There is a bug we have discovered with the NAT on CPE. When the customer is behind the NAT their radio responds normally the entire time, however from the customers prespective connections slow, then stop all together and about 1 minute later are back to normal. We are seeing this repeating 5-10 times per day. Removing the NAT and running the CPE in bridge mode resolves this.
We are using 2 VLANs and the CPE has 2 IPs in our configuration. One IP for the NAT interface (public IP) one IP for the Mgmt interface (internal IP) when the downtime happens the private IP is still reachable, but the customer becomes unable to pass traffic. Again this is happening on 450 client, and 450b clients that we have tested across ALL APs in our network. Simple fix is to run a bridge config, but I figured I would report the bug so the engineers could review.
We have many thousands of customers on exact same configuration (nat with separate management vlan/ip) working fine. I'd investigate other possibilities for the issue as I'm sure it's working with many sms running 16.1 and 16.2.

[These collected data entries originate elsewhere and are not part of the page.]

import Mathlib

/-!
# Solo-blind kernel #106 — an exact quartic (neutral-leaf) landing of the two-hump model profile

Steady-door programme (solo-blind), paper §24.57.  After kernel #105 (`SoloBlindQuinticLanding`:
the one-hump similarity class admits no jump-free landing) the low branch was redesigned to land
with contact order four on the downstream *neutral leaf* `x_e` (a zero of the reduced growth `S`)
of a DIMPLED-RIDGE profile.  In the linear-response outer model the pattern intensity obeys
`q''' = p := -S` with a cubic lift-off `q = q' = q'' = 0` at `x₀` (`S(x₀) < 0`), and the jump-free
landing `q = q' = q'' = 0` at `x_e` is the vanishing of the three moments
`M_k = ∫_{x₀}^{x_e} (x_e - t)^k p(t) dt`, `k = 0, 1, 2` — three conditions for the one unknown
`x₀`: codimension two, paid by the two running dials `(ν_j, U_j)` of the steady door.

Here we certify that the two-hump model family actually contains such a landing, EXACTLY:
with `r = √6`, the profile `S(t) = 31/60 - (t² - 1)² - (4r/45)·t` (humps near `∓1`, a dip at `0`,
tilted by `e = -4√6/45`), lift-off `x₀ = -(2/3)√6` and landing `x_e = √6/2` satisfy
* `S(x_e) = 0` with `S(t) = (x_e - t)·D(t)`, `D(x_e) = 49√6/45 > 0` (a simple zero, live side
  upstream, dead side downstream), `S(x₀) = -343/180 < 0` (stable leaf at lift-off), and the sign
  pattern `S(-1) > 0`, `S(0) < 0`, `S(1) > 0` (the ≥ 3 sign changes required by §24.57(2));
* `M_0 = M_1 = M_2 = 0`, the moments being identified with the interval integrals of
  `(x_e - t)^k · p(t)`.
All identities are polynomial identities in `r` modulo `r² = 6` (found numerically in
`work/k4/moments.py`, s57; recognised and checked in `ℚ(√6)` in `work/k4/exact_k4.py`, s58).
(Positivity of `q` on the open live interval and the non-degeneracy of the 3×3 Jacobian are
computed facts, not formalised here.)
-/

namespace Summit.AnomalousDissipation.AnomalousDissipation.Theorems

open intervalIntegral

/-- The two-hump model reduced-growth profile, with the tilt written through a parameter `r`
(`r = √6` at the landing): `S(t) = 31/60 - (t² - 1)² - (4r/45) t`. -/
noncomputable def humpS (r t : ℝ) : ℝ := 31 / 60 - (t ^ 2 - 1) ^ 2 - (4 * r / 45) * t

/-- The load of the linear-response outer model, `q''' = p = -S`. -/
noncomputable def humpLoad (r t : ℝ) : ℝ := -humpS r t

/-- The cofactor of the downstream zero: `S(t) = (r/2 - t) · D(t)` when `r² = 6`. -/
noncomputable def humpSlopeFactor (r t : ℝ) : ℝ :=
  (t + r / 2) * (t ^ 2 + (r / 2) ^ 2) - 2 * (t + r / 2) + 4 * r / 45

/-- Antiderivative of `p`. -/
noncomputable def humpPrim0 (r t : ℝ) : ℝ :=
  t ^ 5 / 5 - 2 * t ^ 3 / 3 + 29 * t / 60 + (2 * r / 45) * t ^ 2

/-- Antiderivative of `t · p`. -/
noncomputable def humpPrim1 (r t : ℝ) : ℝ :=
  t ^ 6 / 6 - t ^ 4 / 2 + 29 * t ^ 2 / 120 + (4 * r / 135) * t ^ 3

/-- Antiderivative of `t² · p`. -/
noncomputable def humpPrim2 (r t : ℝ) : ℝ :=
  t ^ 7 / 7 - 2 * t ^ 5 / 5 + 29 * t ^ 3 / 180 + (r / 45) * t ^ 4

/-- Closed form of the landing moment `M₀(a,b) = ∫_a^b p`. -/
noncomputable def quarticMoment0 (r a b : ℝ) : ℝ := humpPrim0 r b - humpPrim0 r a

/-- Closed form of `M₁(a,b) = ∫_a^b (b - t) p(t) dt`. -/
noncomputable def quarticMoment1 (r a b : ℝ) : ℝ :=
  b * (humpPrim0 r b - humpPrim0 r a) - (humpPrim1 r b - humpPrim1 r a)

/-- Closed form of `M₂(a,b) = ∫_a^b (b - t)² p(t) dt`. -/
noncomputable def quarticMoment2 (r a b : ℝ) : ℝ :=
  b ^ 2 * (humpPrim0 r b - humpPrim0 r a) - 2 * b * (humpPrim1 r b - humpPrim1 r a)
    + (humpPrim2 r b - humpPrim2 r a)

/-! ### The profile: neutral leaf downstream, stable leaf at lift-off, two humps -/

/-- Factorisation at the downstream contact: `S(t) = (r/2 - t) D(t)` (given `r² = 6`). -/
theorem humpS_factor (r t : ℝ) (hr : r ^ 2 = 6) :
    humpS r t = (r / 2 - t) * humpSlopeFactor r t := by
  unfold humpS humpSlopeFactor
  linear_combination (29 / 360 - r ^ 2 / 16) * hr

/-- The downstream contact `x_e = r/2` is a zero of `S` (the neutral leaf). -/
theorem humpS_landing_zero (r : ℝ) (hr : r ^ 2 = 6) : humpS r (r / 2) = 0 := by
  rw [humpS_factor r _ hr]; ring

/-- It is a simple zero with negative slope: `D(x_e) = 49 r / 45` (`> 0` for `r = √6`), so `S > 0`
just upstream and `S < 0` just downstream of `x_e`. -/
theorem humpSlopeFactor_at_landing (r : ℝ) (hr : r ^ 2 = 6) :
    humpSlopeFactor r (r / 2) = 49 * r / 45 := by
  unfold humpSlopeFactor
  linear_combination (r / 2) * hr

/-- The lift-off leaf is stable: `S(x₀) = -343/180` at `x₀ = -(2/3) r`. -/
theorem humpS_liftoff (r : ℝ) (hr : r ^ 2 = 6) : humpS r (-(2 / 3) * r) = -(343 / 180) := by
  unfold humpS
  linear_combination (-(32 : ℝ) / 135 - 16 * r ^ 2 / 81) * hr

/-- Sign pattern on the live interval (two humps and a dip) and a dead leaf beyond the contact,
for any tilt parameter `0 < r < 3` (in particular `r = √6`). -/
theorem humpS_sign_pattern (r : ℝ) (hr0 : 0 < r) (hr3 : r < 3) :
    0 < humpS r (-1) ∧ humpS r 0 < 0 ∧ 0 < humpS r 1 ∧ humpS r (3 / 2) < 0 := by
  unfold humpS
  refine ⟨?_, ?_, ?_, ?_⟩ <;> nlinarith

/-! ### The moments as interval integrals -/

/-- A four-monomial interval integral in closed form. -/
theorem integral_four_monomials (a b c₁ c₂ c₃ c₄ : ℝ) (n₁ n₂ n₃ n₄ : ℕ) :
    ∫ t in a..b, (c₁ * t ^ n₁ + c₂ * t ^ n₂ + c₃ * t ^ n₃ + c₄ * t ^ n₄) =
      c₁ * ((b ^ (n₁ + 1) - a ^ (n₁ + 1)) / (n₁ + 1))
        + c₂ * ((b ^ (n₂ + 1) - a ^ (n₂ + 1)) / (n₂ + 1))
        + c₃ * ((b ^ (n₃ + 1) - a ^ (n₃ + 1)) / (n₃ + 1))
        + c₄ * ((b ^ (n₄ + 1) - a ^ (n₄ + 1)) / (n₄ + 1)) := by
  rw [integral_add (by apply Continuous.intervalIntegrable; fun_prop)
        (by apply Continuous.intervalIntegrable; fun_prop),
    integral_add (by apply Continuous.intervalIntegrable; fun_prop)
        (by apply Continuous.intervalIntegrable; fun_prop),
    integral_add (by apply Continuous.intervalIntegrable; fun_prop)
        (by apply Continuous.intervalIntegrable; fun_prop),
    intervalIntegral.integral_const_mul, intervalIntegral.integral_const_mul,
    intervalIntegral.integral_const_mul, intervalIntegral.integral_const_mul,
    integral_pow, integral_pow, integral_pow, integral_pow]

/-- `∫_a^b p = P₀(b) - P₀(a)`. -/
theorem integral_humpLoad (r a b : ℝ) :
    ∫ t in a..b, humpLoad r t = humpPrim0 r b - humpPrim0 r a := by
  rw [intervalIntegral.integral_congr
        (g := fun t => (1 : ℝ) * t ^ 4 + (-2) * t ^ 2 + (4 * r / 45) * t ^ 1 + (29 / 60) * t ^ 0)
        (fun t _ => by simp only [humpLoad, humpS]; ring),
    integral_four_monomials]
  unfold humpPrim0; push_cast; ring

/-- `∫_a^b t·p(t) dt = P₁(b) - P₁(a)`. -/
theorem integral_mul_humpLoad (r a b : ℝ) :
    ∫ t in a..b, t * humpLoad r t = humpPrim1 r b - humpPrim1 r a := by
  rw [intervalIntegral.integral_congr
        (g := fun t => (1 : ℝ) * t ^ 5 + (-2) * t ^ 3 + (4 * r / 45) * t ^ 2 + (29 / 60) * t ^ 1)
        (fun t _ => by simp only [humpLoad, humpS]; ring),
    integral_four_monomials]
  unfold humpPrim1; push_cast; ring

/-- `∫_a^b t²·p(t) dt = P₂(b) - P₂(a)`. -/
theorem integral_sq_mul_humpLoad (r a b : ℝ) :
    ∫ t in a..b, t ^ 2 * humpLoad r t = humpPrim2 r b - humpPrim2 r a := by
  rw [intervalIntegral.integral_congr
        (g := fun t => (1 : ℝ) * t ^ 6 + (-2) * t ^ 4 + (4 * r / 45) * t ^ 3 + (29 / 60) * t ^ 2)
        (fun t _ => by simp only [humpLoad, humpS]; ring),
    integral_four_monomials]
  unfold humpPrim2; push_cast; ring

/-- `M₀` is the interval integral of the load. -/
theorem quarticMoment0_eq_integral (r a b : ℝ) :
    ∫ t in a..b, humpLoad r t = quarticMoment0 r a b := by
  rw [integral_humpLoad]; rfl

/-- `M₁(a,b) = ∫_a^b (b - t) p(t) dt`. -/
theorem quarticMoment1_eq_integral (r a b : ℝ) :
    ∫ t in a..b, (b - t) * humpLoad r t = quarticMoment1 r a b := by
  rw [intervalIntegral.integral_congr (g := fun t => b * humpLoad r t - t * humpLoad r t)
        (fun t _ => by ring),
    integral_sub (by apply Continuous.intervalIntegrable; unfold humpLoad humpS; fun_prop)
        (by apply Continuous.intervalIntegrable; unfold humpLoad humpS; fun_prop),
    intervalIntegral.integral_const_mul, integral_humpLoad, integral_mul_humpLoad]
  unfold quarticMoment1; ring

/-- `M₂(a,b) = ∫_a^b (b - t)² p(t) dt`. -/
theorem quarticMoment2_eq_integral (r a b : ℝ) :
    ∫ t in a..b, (b - t) ^ 2 * humpLoad r t = quarticMoment2 r a b := by
  rw [intervalIntegral.integral_congr
        (g := fun t => b ^ 2 * humpLoad r t - 2 * b * (t * humpLoad r t) + t ^ 2 * humpLoad r t)
        (fun t _ => by ring),
    integral_add (by apply Continuous.intervalIntegrable; unfold humpLoad humpS; fun_prop)
        (by apply Continuous.intervalIntegrable; unfold humpLoad humpS; fun_prop),
    integral_sub (by apply Continuous.intervalIntegrable; unfold humpLoad humpS; fun_prop)
        (by apply Continuous.intervalIntegrable; unfold humpLoad humpS; fun_prop),
    intervalIntegral.integral_const_mul, intervalIntegral.integral_const_mul,
    integral_humpLoad, integral_mul_humpLoad, integral_sq_mul_humpLoad]
  unfold quarticMoment2; ring

/-! ### The exact landing: all three moments vanish at `x₀ = -(2/3) r`, `x_e = r/2`, `r² = 6` -/

/-- `M₀(x₀, x_e) = 0` at `x₀ = -(2/3) r`, `x_e = r/2`, `r² = 6`. -/
theorem quarticMoment0_landing (r : ℝ) (hr : r ^ 2 = 6) :
    quarticMoment0 r (-(2 / 3) * r) (r / 2) = 0 := by
  unfold quarticMoment0 humpPrim0
  linear_combination (-(203 : ℝ) / 2160 * r + 1267 / 38880 * r ^ 3) * hr

/-- `M₁(x₀, x_e) = 0` at `x₀ = -(2/3) r`, `x_e = r/2`, `r² = 6`. -/
theorem quarticMoment1_landing (r : ℝ) (hr : r ^ 2 = 6) :
    quarticMoment1 r (-(2 / 3) * r) (r / 2) = 0 := by
  unfold quarticMoment1 humpPrim0 humpPrim1
  linear_combination (-(1421 : ℝ) / 25920 * r ^ 2 + 39641 / 1399680 * r ^ 4) * hr

/-- `M₂(x₀, x_e) = 0` at `x₀ = -(2/3) r`, `x_e = r/2`, `r² = 6`. -/
theorem quarticMoment2_landing (r : ℝ) (hr : r ^ 2 = 6) :
    quarticMoment2 r (-(2 / 3) * r) (r / 2) = 0 := by
  unfold quarticMoment2 humpPrim0 humpPrim1 humpPrim2
  linear_combination (-(9947 : ℝ) / 233280 * r ^ 3 + 41503 / 1399680 * r ^ 5) * hr

/-- **An exact quartic (neutral-leaf) landing exists in the two-hump model.**  For `r² = 6`
(i.e. `r = √6`), the profile `S(t) = 31/60 - (t² - 1)² - (4r/45) t`, the lift-off point
`x₀ = -(2/3) r` and the contact `x_e = r/2` satisfy: `x_e` is a zero of `S`, the lift-off leaf is
stable, and the three landing moments `∫_{x₀}^{x_e} (x_e - t)^k (-S(t)) dt`, `k = 0,1,2`, vanish —
so `q(x) = ∫_{x₀}^{x} (x - t)²/2 · (-S(t)) dt` has `q = q' = q'' = q''' = 0` at `x_e`:
no velocity jump, no shear at the contact. -/
theorem quartic_landing_model (r : ℝ) (hr : r ^ 2 = 6) :
    humpS r (r / 2) = 0 ∧ humpS r (-(2 / 3) * r) < 0 ∧
      (∫ t in (-(2 / 3) * r)..(r / 2), humpLoad r t) = 0 ∧
      (∫ t in (-(2 / 3) * r)..(r / 2), (r / 2 - t) * humpLoad r t) = 0 ∧
      (∫ t in (-(2 / 3) * r)..(r / 2), (r / 2 - t) ^ 2 * humpLoad r t) = 0 := by
  refine ⟨humpS_landing_zero r hr, ?_, ?_, ?_, ?_⟩
  · rw [humpS_liftoff r hr]; norm_num
  · rw [quarticMoment0_eq_integral, quarticMoment0_landing r hr]
  · rw [quarticMoment1_eq_integral, quarticMoment1_landing r hr]
  · rw [quarticMoment2_eq_integral, quarticMoment2_landing r hr]

/-- The same statement at `r = √6`, together with the sign pattern of the profile. -/
theorem quartic_landing_sqrt6 :
    humpS (√6) (√6 / 2) = 0 ∧ humpS (√6) (-(2 / 3) * √6) < 0 ∧
      (∫ t in (-(2 / 3) * √6)..(√6 / 2), humpLoad (√6) t) = 0 ∧
      (∫ t in (-(2 / 3) * √6)..(√6 / 2), (√6 / 2 - t) * humpLoad (√6) t) = 0 ∧
      (∫ t in (-(2 / 3) * √6)..(√6 / 2), (√6 / 2 - t) ^ 2 * humpLoad (√6) t) = 0 ∧
      (0 < humpS (√6) (-1) ∧ humpS (√6) 0 < 0 ∧ 0 < humpS (√6) 1 ∧ humpS (√6) (3 / 2) < 0) ∧
      0 < humpSlopeFactor (√6) (√6 / 2) := by
  have h6 : (√6 : ℝ) ^ 2 = 6 := Real.sq_sqrt (by norm_num)
  have hpos : (0 : ℝ) < √6 := Real.sqrt_pos.mpr (by norm_num)
  have hlt : (√6 : ℝ) < 3 := by nlinarith [h6, hpos]
  obtain ⟨h1, h2, h3, h4, h5⟩ := quartic_landing_model (√6) h6
  refine ⟨h1, h2, h3, h4, h5, humpS_sign_pattern (√6) hpos hlt, ?_⟩
  rw [humpSlopeFactor_at_landing (√6) h6]; positivity

end Summit.AnomalousDissipation.AnomalousDissipation.Theorems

What does dhcp log show when your sm no longer work in nat mode? Does the sm have a valid lease?
What is your customer's "Translation Table Size"? We have some customers who has his connection stopped working for a full nat table (see nat logs). usually for misconfigured Torrent's clients (sigh) or some malware/virus on some device.
I've monitored this from a customer reporting the issue and it never even reaches near the max, this was also my first guess. But the issue is too wide spread, it's happening to every single customer. But the tables that I monitored never filled when customers reported the issue.